TASK STATEMENT: Copy out the final stretch of the listing: the line that contains "neighbour. [folklore] -/" and all lines after it, exactly as they appear.

# # # #

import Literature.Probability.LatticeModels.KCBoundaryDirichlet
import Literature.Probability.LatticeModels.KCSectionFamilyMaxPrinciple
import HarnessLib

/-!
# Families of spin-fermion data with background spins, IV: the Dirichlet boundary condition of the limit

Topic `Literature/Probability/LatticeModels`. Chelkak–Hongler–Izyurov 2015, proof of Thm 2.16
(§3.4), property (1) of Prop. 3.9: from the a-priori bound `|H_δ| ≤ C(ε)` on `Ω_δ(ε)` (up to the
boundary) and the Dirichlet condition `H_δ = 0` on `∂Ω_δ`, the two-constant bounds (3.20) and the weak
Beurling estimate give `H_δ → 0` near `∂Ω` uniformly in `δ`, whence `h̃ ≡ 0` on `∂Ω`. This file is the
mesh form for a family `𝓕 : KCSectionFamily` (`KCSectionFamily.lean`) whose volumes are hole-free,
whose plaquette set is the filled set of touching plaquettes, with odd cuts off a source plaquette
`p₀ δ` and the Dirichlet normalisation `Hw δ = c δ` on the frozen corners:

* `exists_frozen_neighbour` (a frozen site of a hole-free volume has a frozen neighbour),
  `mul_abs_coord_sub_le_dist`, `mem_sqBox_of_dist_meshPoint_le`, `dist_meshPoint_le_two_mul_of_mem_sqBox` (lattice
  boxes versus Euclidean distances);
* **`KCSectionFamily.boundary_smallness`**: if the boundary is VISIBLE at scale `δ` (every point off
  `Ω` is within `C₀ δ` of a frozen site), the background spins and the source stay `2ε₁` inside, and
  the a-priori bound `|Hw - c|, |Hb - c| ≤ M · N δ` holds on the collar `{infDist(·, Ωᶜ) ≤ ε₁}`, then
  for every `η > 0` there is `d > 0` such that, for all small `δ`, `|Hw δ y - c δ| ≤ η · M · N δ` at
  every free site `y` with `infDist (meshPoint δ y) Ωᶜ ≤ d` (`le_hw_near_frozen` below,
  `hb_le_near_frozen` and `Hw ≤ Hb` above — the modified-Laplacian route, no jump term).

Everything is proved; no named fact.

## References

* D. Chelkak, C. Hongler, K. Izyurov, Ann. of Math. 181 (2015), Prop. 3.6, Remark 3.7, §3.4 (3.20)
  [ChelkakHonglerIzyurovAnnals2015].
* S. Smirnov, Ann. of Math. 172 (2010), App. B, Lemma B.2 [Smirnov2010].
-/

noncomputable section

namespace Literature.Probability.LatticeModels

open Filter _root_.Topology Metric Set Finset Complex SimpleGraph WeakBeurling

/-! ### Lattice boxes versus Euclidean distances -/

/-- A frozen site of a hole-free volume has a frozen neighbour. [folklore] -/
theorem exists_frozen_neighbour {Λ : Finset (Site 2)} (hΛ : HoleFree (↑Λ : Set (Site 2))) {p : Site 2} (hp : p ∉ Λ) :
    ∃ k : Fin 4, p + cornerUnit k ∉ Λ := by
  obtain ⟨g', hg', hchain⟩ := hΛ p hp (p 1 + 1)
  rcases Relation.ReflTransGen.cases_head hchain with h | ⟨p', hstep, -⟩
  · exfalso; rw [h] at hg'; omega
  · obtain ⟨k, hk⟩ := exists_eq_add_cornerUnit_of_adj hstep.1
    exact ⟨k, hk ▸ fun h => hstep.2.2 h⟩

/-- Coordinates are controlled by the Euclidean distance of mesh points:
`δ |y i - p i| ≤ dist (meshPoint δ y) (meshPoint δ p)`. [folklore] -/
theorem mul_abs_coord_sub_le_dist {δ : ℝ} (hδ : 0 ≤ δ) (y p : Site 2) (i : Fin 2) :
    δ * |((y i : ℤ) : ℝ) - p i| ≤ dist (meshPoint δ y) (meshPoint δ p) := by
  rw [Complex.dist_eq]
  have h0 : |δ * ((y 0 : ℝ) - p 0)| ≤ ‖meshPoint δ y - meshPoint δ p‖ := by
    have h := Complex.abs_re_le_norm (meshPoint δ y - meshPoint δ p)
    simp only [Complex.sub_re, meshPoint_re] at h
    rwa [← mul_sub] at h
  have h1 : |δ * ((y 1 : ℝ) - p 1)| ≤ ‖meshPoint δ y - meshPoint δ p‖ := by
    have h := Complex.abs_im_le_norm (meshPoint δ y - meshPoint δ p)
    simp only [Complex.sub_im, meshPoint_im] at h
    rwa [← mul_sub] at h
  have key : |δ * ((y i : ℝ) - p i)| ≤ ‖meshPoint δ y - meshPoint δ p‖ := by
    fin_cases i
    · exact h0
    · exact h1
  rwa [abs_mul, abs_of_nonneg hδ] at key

# # # #

REPLY TO THE EXERCISE:
/-- A frozen site of a hole-free volume has a frozen neighbour. [folklore] -/
theorem exists_frozen_neighbour {Λ : Finset (Site 2)} (hΛ : HoleFree (↑Λ : Set (Site 2))) {p : Site 2} (hp : p ∉ Λ) :
    ∃ k : Fin 4, p + cornerUnit k ∉ Λ := by
  obtain ⟨g', hg', hchain⟩ := hΛ p hp (p 1 + 1)
  rcases Relation.ReflTransGen.cases_head hchain with h | ⟨p', hstep, -⟩
  · exfalso; rw [h] at hg'; omega
  · obtain ⟨k, hk⟩ := exists_eq_add_cornerUnit_of_adj hstep.1
    exact ⟨k, hk ▸ fun h => hstep.2.2 h⟩

/-- Coordinates are controlled by the Euclidean distance of mesh points:
`δ |y i - p i| ≤ dist (meshPoint δ y) (meshPoint δ p)`. [folklore] -/
theorem mul_abs_coord_sub_le_dist {δ : ℝ} (hδ : 0 ≤ δ) (y p : Site 2) (i : Fin 2) :
    δ * |((y i : ℤ) : ℝ) - p i| ≤ dist (meshPoint δ y) (meshPoint δ p) := by
  rw [Complex.dist_eq]
  have h0 : |δ * ((y 0 : ℝ) - p 0)| ≤ ‖meshPoint δ y - meshPoint δ p‖ := by
    have h := Complex.abs_re_le_norm (meshPoint δ y - meshPoint δ p)
    simp only [Complex.sub_re, meshPoint_re] at h
    rwa [← mul_sub] at h
  have h1 : |δ * ((y 1 : ℝ) - p 1)| ≤ ‖meshPoint δ y - meshPoint δ p‖ := by
    have h := Complex.abs_im_le_norm (meshPoint δ y - meshPoint δ p)
    simp only [Complex.sub_im, meshPoint_im] at h
    rwa [← mul_sub] at h
  have key : |δ * ((y i : ℝ) - p i)| ≤ ‖meshPoint δ y - meshPoint δ p‖ := by
    fin_cases i
    · exact h0
    · exact h1
  rwa [abs_mul, abs_of_nonneg hδ] at key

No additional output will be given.